My Lords, in a tiny way this is a historic occasion: it is the first time in my recall that I diverge ever so slightly from the view of my noble friend Lord Morgan, and it is on the issue of the relevance and applicability of referendums. It is clear from what several noble Lords have said that bruises are borne as a result of the fact that we in this country having recently been through a referendum—indeed, I have not only bruises but scars to show for the experience. Nevertheless, the reality is that in a parliamentary democracy referendums are justifiable when there is a proposal to change the way in which we are governed.
That was the basis for the justification of the 23 June referendum, just as it was for those of us who campaigned for a referendum on entry to the European Communities
and those of us who campaigned for referendums on Scottish and Welsh devolution back in 1979 and greeted with satisfaction the proposal in the 1990s that referendums should determine whether a Welsh Assembly and a Scottish Parliament were introduced. The same joy stirred our hearts when we saw an enacted proposal for referendums to determine whether major conurbations in England should have elected mayors. I use these references only to demonstrate the realism and the relevance of using referendums when there is a proposal to change the way in which a democracy or part of a democracy is governed.
Such is the case if there is a proposal to offer to the Welsh Assembly the power to levy income tax. That would profoundly change the way in which Wales was governed. It is on that basis that there is a straightforward justification for a referendum on such a fundamental constitutional and economic decision that has immense social, commercial and personal implications for every family, every community, every business and every employee in the whole of Wales.
Left at that, it could be dismissed as an academic, almost arcane argument—but it is not. It is much more prosaic than that. I join with my noble friends in objecting to the removal of the undertaking to give a referendum on the issue of the introduction of income tax-raising powers for the Welsh Assembly. That undertaking was not only given by several political parties representative of and represented in Wales, it was the subject of statute. It remains the subject of statute unless and until this Bill is enacted. For many years—indeed, decades—most political parties offered to the people of Wales the utter reassurance that they would have the final determining word on whether the elected Welsh Assembly is to have the power to levy income tax. Clause 17 should be removed from the Bill to ensure the continuity and integrity of those previous, voluntarily offered undertakings to the people of Wales.

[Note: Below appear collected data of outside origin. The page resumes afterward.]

/-! ## The graded additive Hilbert 90 on the layer `K_v(ζ)`, `ζ` primitive of order `qⁿ - 1` -/

/-- **Graded additive Hilbert 90 for `K_v(ζ)/K_v`, `ζ` a primitive `(qⁿ-1)`-th root of unity.** Let `φ` act as
an arithmetic Frobenius modulo `𝔐` (`|φ z - z^q|_v < 1`), `n ≠ 0`, and `u` a `w`-integer whose "trace"
`u + φu + ⋯ + φⁿ⁻¹u` has `|·|_v < 1`. Then `u ≡ φ t - t (mod 𝔐)` for some `w`-integer `t ∈ K_v(ζ)`
(indeed `t ∈ μ_{qⁿ-1} ∪ {0} ⊆ K_v(ζ)`): with `t₀ ∈ K̄_v` a root of the Artin–Schreier equation
`X^q - X = u` one has `φᵏ t₀ ≡ t₀ + Σ_{j<k} φʲ u`, so `φⁿ t₀ ≡ t₀`, and the Teichmüller
representative `t` of `t₀` satisfies `φⁿ t = t`, i.e. `t ∈ μ_{qⁿ-1}`; finally
`φ t ≡ t^q ≡ t₀^q = t₀ + u ≡ t + u`. (This is the surjectivity of `F - 1` onto the trace-zero
part of `𝔽_{qⁿ}`, additive Hilbert 90 for `𝔽_{qⁿ}/𝔽_q`, read in `K̄_v` modulo `𝔐`.)
Serre, *Local Fields*, X §1 (Prop. 1, additive Hilbert 90) with V §2 (lifting through the
filtration). [cite: SerreLocalFields1979, Ch. X §1 Prop. 1] -/
theorem exists_frob_sub_sub_lt_one {φ : absoluteGaloisGroup (v.adicCompletion K)}
    (hφq : ∀ z : (AlgebraicClosure (v.adicCompletion K)), w z ≤ 1 → w ((absoluteGaloisGroup.toAlgEquiv (v.adicCompletion K)) φ z - z ^ (Nat.card (IsLocalRing.ResidueField (v.adicCompletionIntegers K)))) < 1) {n : ℕ} (hn : n ≠ 0)
    {ζ : (AlgebraicClosure (v.adicCompletion K))} (hζ : IsPrimitiveRoot ζ ((Nat.card (IsLocalRing.ResidueField (v.adicCompletionIntegers K))) ^ n - 1)) {u : (AlgebraicClosure (v.adicCompletion K))} (hu1 : w u ≤ 1)
    (htr : w (∑ j ∈ Finset.range n, (absoluteGaloisGroup.toAlgEquiv (v.adicCompletion K)) (φ ^ j) u) < 1) :
    ∃ t ∈ IntermediateField.adjoin (v.adicCompletion K) {ζ}, w t ≤ 1 ∧ w ((absoluteGaloisGroup.toAlgEquiv (v.adicCompletion K)) φ t - t - u) < 1 := by
  haveI : NeZero ((Nat.card (IsLocalRing.ResidueField (v.adicCompletionIntegers K))) ^ n - 1) := ⟨by
    have h2 := two_le_natCard_residueField (K := K) (v := v)
    have : 1 < (Nat.card (IsLocalRing.ResidueField (v.adicCompletionIntegers K))) ^ n := Nat.one_lt_pow hn (by omega)
    omega⟩
  have hφw : ∀ (σ : absoluteGaloisGroup (v.adicCompletion K)) (z : (AlgebraicClosure (v.adicCompletion K))), w ((absoluteGaloisGroup.toAlgEquiv (v.adicCompletion K)) σ z) = w z :=
    fun σ z ↦ spectralValuation_smul hw σ z
  have hq2 := two_le_natCard_residueField (K := K) (v := v)
  -- an Artin–Schreier root `t₀` of `X^q - X - u`
  obtain ⟨t₀, ht₀⟩ : ∃ t₀ : (AlgebraicClosure (v.adicCompletion K)), t₀ ^ (Nat.card (IsLocalRing.ResidueField (v.adicCompletionIntegers K))) - t₀ - u = 0 := by
    have hdeg : (X ^ (Nat.card (IsLocalRing.ResidueField (v.adicCompletionIntegers K))) - X - C u : (AlgebraicClosure (v.adicCompletion K))[X]).degree ≠ 0 := by
      rw [sub_sub, degree_sub_eq_left_of_degree_lt] <;> rw [degree_X_pow]
      · exact_mod_cast (show (Nat.card (IsLocalRing.ResidueField (v.adicCompletionIntegers K))) ≠ 0 by omega)
      · refine (degree_add_le _ _).trans_lt (max_lt ?_ ?_)
        · rw [degree_X]; exact_mod_cast (show 1 < (Nat.card (IsLocalRing.ResidueField (v.adicCompletionIntegers K))) by omega)
        · exact degree_C_le.trans_lt (by exact_mod_cast (show 0 < (Nat.card (IsLocalRing.ResidueField (v.adicCompletionIntegers K))) by omega))
    obtain ⟨t₀, ht₀⟩ := IsAlgClosed.exists_root _ hdeg
    exact ⟨t₀, by simpa [IsRoot.def, eval_sub, eval_pow, eval_X, eval_C] using ht₀⟩
  have ht₀q : t₀ ^ (Nat.card (IsLocalRing.ResidueField (v.adicCompletionIntegers K))) = t₀ + u := by linear_combination ht₀
  -- `t₀` is a `w`-integer
  have ht₀1 : w t₀ ≤ 1 := by
    by_contra h
    rw [not_le] at h
    have h1 : w (t₀ + u) ≤ w t₀ := by
      refine (Valuation.map_add w _ _).trans (max_le le_rfl (hu1.trans h.le))
    have h2 : w t₀ < w (t₀ ^ (Nat.card (IsLocalRing.ResidueField (v.adicCompletionIntegers K)))) := by
      rw [map_pow]
      conv_lhs => rw [← pow_one (w t₀)]
      exact pow_lt_pow_right₀ h (by omega)
    rw [ht₀q] at h2
    exact absurd (h2.trans_le h1) (lt_irrefl _)
  -- `φ t₀ ≡ t₀ + u`
  have hd : w ((absoluteGaloisGroup.toAlgEquiv (v.adicCompletion K)) φ t₀ - t₀ - u) < 1 := by
    have := hφq t₀ ht₀1
    rwa [ht₀q, ← sub_sub] at this
  -- `φᵏ t₀ ≡ t₀ + Σ_{j<k} φʲ u`
  have hck : ∀ k : ℕ, w ((absoluteGaloisGroup.toAlgEquiv (v.adicCompletion K)) (φ ^ k) t₀ - t₀ - ∑ j ∈ Finset.range k, (absoluteGaloisGroup.toAlgEquiv (v.adicCompletion K)) (φ ^ j) u) < 1 := by
    intro k
    induction k with
    | zero => simp
    | succ k ih =>
      have e : (absoluteGaloisGroup.toAlgEquiv (v.adicCompletion K)) (φ ^ (k + 1)) t₀ - t₀ - ∑ j ∈ Finset.range (k + 1), (absoluteGaloisGroup.toAlgEquiv (v.adicCompletion K)) (φ ^ j) u =
          (absoluteGaloisGroup.toAlgEquiv (v.adicCompletion K)) φ ((absoluteGaloisGroup.toAlgEquiv (v.adicCompletion K)) (φ ^ k) t₀ - t₀ - ∑ j ∈ Finset.range k, (absoluteGaloisGroup.toAlgEquiv (v.adicCompletion K)) (φ ^ j) u) +
            ((absoluteGaloisGroup.toAlgEquiv (v.adicCompletion K)) φ t₀ - t₀ - u) := by
        rw [Finset.sum_range_succ', pow_zero, map_one, AlgEquiv.one_apply, map_sub, map_sub, map_sum,
          pow_succ', gal_mul_apply]
        simp only [← gal_mul_apply, ← pow_succ']
        ring
      rw [e]
      refine Valuation.map_add_lt w ?_ hd
      rw [hφw]; exact ih
  have hn' : w ((absoluteGaloisGroup.toAlgEquiv (v.adicCompletion K)) (φ ^ n) t₀ - t₀) < 1 := by
    have e : (absoluteGaloisGroup.toAlgEquiv (v.adicCompletion K)) (φ ^ n) t₀ - t₀ = ((absoluteGaloisGroup.toAlgEquiv (v.adicCompletion K)) (φ ^ n) t₀ - t₀ - ∑ j ∈ Finset.range n, (absoluteGaloisGroup.toAlgEquiv (v.adicCompletion K)) (φ ^ j) u) +
        ∑ j ∈ Finset.range n, (absoluteGaloisGroup.toAlgEquiv (v.adicCompletion K)) (φ ^ j) u := by ring
    rw [e]
    exact Valuation.map_add_lt w (hck n) htr
  -- Teichmüller representative of `t₀`
  rcases ht₀1.eq_or_lt with ht₀eq | ht₀lt
  · obtain ⟨𝔐, h𝔐⟩ := localPrimesAbove_nonempty (v := v)
    obtain ⟨ζ', hζ1, htζ, ⟨N, hN, hζN⟩, -⟩ := exists_rootOfUnity_spectralValuation_sub_lt_one hw h𝔐 ht₀eq
    have hζ0 : ζ' ≠ 0 := (Valuation.ne_zero_iff w).mp (by rw [hζ1]; exact one_ne_zero)
    -- `φⁿ ζ' ≡ ζ'`, hence `ζ' ^ (qⁿ - 1) = 1`
    have hζn : w ((absoluteGaloisGroup.toAlgEquiv (v.adicCompletion K)) (φ ^ n) ζ' - ζ') < 1 := by
      have e : (absoluteGaloisGroup.toAlgEquiv (v.adicCompletion K)) (φ ^ n) ζ' - ζ' = (absoluteGaloisGroup.toAlgEquiv (v.adicCompletion K)) (φ ^ n) (ζ' - t₀) + ((absoluteGaloisGroup.toAlgEquiv (v.adicCompletion K)) (φ ^ n) t₀ - t₀) + (t₀ - ζ') := by
        rw [map_sub]; ring
      rw [e]
      refine Valuation.map_add_lt w (Valuation.map_add_lt w ?_ hn') htζ
      rw [hφw, ← Valuation.map_neg, neg_sub]; exact htζ
    have hζlevel : ζ' ^ ((Nat.card (IsLocalRing.ResidueField (v.adicCompletionIntegers K))) ^ n - 1) = 1 := by
      have h1 : 1 ≤ (Nat.card (IsLocalRing.ResidueField (v.adicCompletionIntegers K))) ^ n := Nat.one_le_pow _ _ (by omega)
      apply eq_one_of_pow_eq_one_of_algNorm_sub_one_lt_one hN
      · rw [← pow_mul, mul_comm, pow_mul, hζN, one_pow]
      · rw [← spectralValuation_lt_one_iff_algNorm_lt_one hw]
        have e : ζ' ^ ((Nat.card (IsLocalRing.ResidueField (v.adicCompletionIntegers K))) ^ n - 1) - 1 = ((absoluteGaloisGroup.toAlgEquiv (v.adicCompletion K)) (φ ^ n) ζ' - ζ') / ζ' := by
          rw [pow_apply_rootOfUnity_of_forall_sub_pow_lt_one hw hφq hN hζN n]
          field_simp
          conv_rhs => rw [← Nat.sub_add_cancel h1, pow_succ]
          ring
        rw [e, map_div₀, hζ1, div_one]
        exact hζn
    -- so `ζ'` is a power of the primitive root `ζ`, in `K_v(ζ)`
    have hmem : ζ' ∈ IntermediateField.adjoin (v.adicCompletion K) {ζ} := by
      obtain ⟨i, -, rfl⟩ := hζ.eq_pow_of_pow_eq_one hζlevel
      exact pow_mem (IntermediateField.mem_adjoin_simple_self (v.adicCompletion K) ζ) i
    refine ⟨ζ', hmem, hζ1.le, ?_⟩
    have e : (absoluteGaloisGroup.toAlgEquiv (v.adicCompletion K)) φ ζ' - ζ' - u = (absoluteGaloisGroup.toAlgEquiv (v.adicCompletion K)) φ (ζ' - t₀) + ((absoluteGaloisGroup.toAlgEquiv (v.adicCompletion K)) φ t₀ - t₀ - u) + (t₀ - ζ') := by
      rw [map_sub]; ring
    rw [e]
    refine Valuation.map_add_lt w (Valuation.map_add_lt w ?_ hd) htζ
    rw [hφw, ← Valuation.map_neg, neg_sub]; exact htζ
  · -- `t₀ ≡ 0`: then `u = t₀^q - t₀ ≡ 0` and `t = 0` works
    refine ⟨0, (IntermediateField.adjoin (v.adicCompletion K) {ζ}).zero_mem, by simp, ?_⟩
    rw [map_zero, sub_self, zero_sub, Valuation.map_neg, show u = t₀ ^ (Nat.card (IsLocalRing.ResidueField (v.adicCompletionIntegers K))) - t₀ by rw [ht₀q]; ring]
    refine Valuation.map_sub_lt w ?_ ht₀lt
    rw [map_pow]
    exact pow_lt_one₀ zero_le ht₀lt (by omega)

/-! ### Hensel lifts fixed by the automorphisms fixing the approximate root -/

omit hw in
/-- **Hensel's lemma over `𝒪_w` with invariance.** For a monic `f ∈ 𝒪_w[X]` and an approximate
simple root `b₁` (`f(b₁) ∈ 𝔪_w`, `f'(b₁) ∈ 𝒪_wˣ`) there is a root `a ≡ b₁ (mod 𝔪_w)`
(`henselianLocalRing_integer`), and every `K_v`-automorphism of `K̄_v` which is a `|·|_v`-isometry,
fixes the coefficients of `f` and fixes `b₁` fixes `a` (uniqueness of the Hensel lift,
`eq_of_isRoot_of_sub_mem_maximalIdeal`). Neukirch, *ANT*, II (4.6). [cite: NeukirchANT1999, Ch. II §4 (4.6)] -/
theorem exists_isRoot_sub_mem_forall (f : (w.integer)[X]) (hf : f.Monic) (b₁ : w.integer)
    (h₁ : f.eval b₁ ∈ IsLocalRing.maximalIdeal w.integer) (h₂ : IsUnit (f.derivative.eval b₁)) :
    ∃ a : w.integer, f.IsRoot a ∧ a - b₁ ∈ IsLocalRing.maximalIdeal w.integer ∧
      ∀ σ : (AlgebraicClosure (v.adicCompletion K)) ≃ₐ[(v.adicCompletion K)] (AlgebraicClosure (v.adicCompletion K)), (∀ z, w (σ z) = w z) →
        (∀ i, σ ((f.coeff i : w.integer) : (AlgebraicClosure (v.adicCompletion K))) = f.coeff i) → σ (b₁ : (AlgebraicClosure (v.adicCompletion K))) = b₁ →
        σ (a : (AlgebraicClosure (v.adicCompletion K))) = a := by
  haveI := henselianLocalRing_integer w
  have hv : w.Integers w.integer := Valuation.integer.integers w
  obtain ⟨a, ha, hab⟩ := HenselianLocalRing.is_henselian f hf b₁ h₁ h₂
  refine ⟨a, ha, hab, fun σ hσ₁ hσf hσb ↦ ?_⟩
  have hσa1 : w (σ (a : (AlgebraicClosure (v.adicCompletion K)))) ≤ 1 := (hσ₁ _).le.trans a.2
  set a' : w.integer := ⟨σ (a : (AlgebraicClosure (v.adicCompletion K))), hσa1⟩ with ha'
  have hroot : f.IsRoot a' := by
    rw [IsRoot.def]
    apply hv.hom_inj
    rw [map_zero, ← eval_map_algebraMap_integer]
    change (f.map (algebraMap w.integer (AlgebraicClosure (v.adicCompletion K)))).eval (σ (a : (AlgebraicClosure (v.adicCompletion K)))) = 0
    rw [← algEquiv_eval_of_forall_coeff (σ := σ) (fun i ↦ by rw [coeff_map]; exact hσf i),
      eval_map_algebraMap_integer, show f.eval a = 0 from ha, map_zero, map_zero]
  have hcong : a' - b₁ ∈ IsLocalRing.maximalIdeal w.integer := by
    rw [← IsLocalRing.residue_eq_zero_iff, ← v_algebraMap_lt_one_iff hv]
    change w ((σ (a : (AlgebraicClosure (v.adicCompletion K)))) - b₁) < 1
    have hab' : w ((a : (AlgebraicClosure (v.adicCompletion K))) - b₁) < 1 := by
      have := hab
      rw [← IsLocalRing.residue_eq_zero_iff, ← v_algebraMap_lt_one_iff hv] at this
      exact this
    rw [← hσb, ← map_sub, hσ₁]
    exact hab'
  have := eq_of_isRoot_of_sub_mem_maximalIdeal f hroot ha hcong hab h₂
  exact congrArg (fun z : w.integer ↦ (z : (AlgebraicClosure (v.adicCompletion K)))) this

end IsDedekindDomain.HeightOneSpectrum

/-! ## Chart congruences in `E₁` (complements to `FormalGroupChart`) -/

namespace Literature.NumberTheory.EllipticCurves.FormalGroupChart

section General

variable {F : Type*} [Field F] {w : Valuation F ℝ≥0} {V : WeierstrassCurve F} [hV : V.IsIntegral w.integer]

/-- `z(-P) ≡ -z(P) (mod |z(P)|²)` on `E₁` (from `val_zCoord_add_sub_le` for `P + (-P) = O`).
Silverman, *AEC*, IV.1–2. [cite: SilvermanAEC2009, Ch. IV Prop. 2.3] -/
theorem val_zCoord_add_neg_le {P : V.toAffine.Point} (hP : P ∈ kernel w V) :
    w (P.zCoord + (-P).zCoord) ≤ w P.zCoord ^ 2 := by
  have h := val_zCoord_add_sub_le hP ((kernel w V).neg_mem hP)
  rw [add_neg_cancel, WeierstrassCurve.Affine.Point.zCoord_zero, val_zCoord_neg hP, max_self, zero_sub,
    ← neg_add', Valuation.map_neg] at h
  exact h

There is a further consideration: we have a model to consider. It has been referred to already. It is, of course, the fact that the Scottish Parliament, from its inception, has had the power to vary income taxation in Scotland and has never seriously considered—let alone debated or proposed—in any formal manner such a variation. Why is that? Because of the utter unacceptability and impracticality of such an idea, even for a substantially devolved institution in a unitary state. I will certainly give way in a moment but will just finish this particular reference. The proposal that the Welsh Assembly should have this additional power in the absolutely certain and cynical knowledge that it would not be exercised is like offering me a car with the capacity to travel at 200 miles per hour and I buy it in the knowledge that the speed limit in the United Kingdom is 70 miles per hour.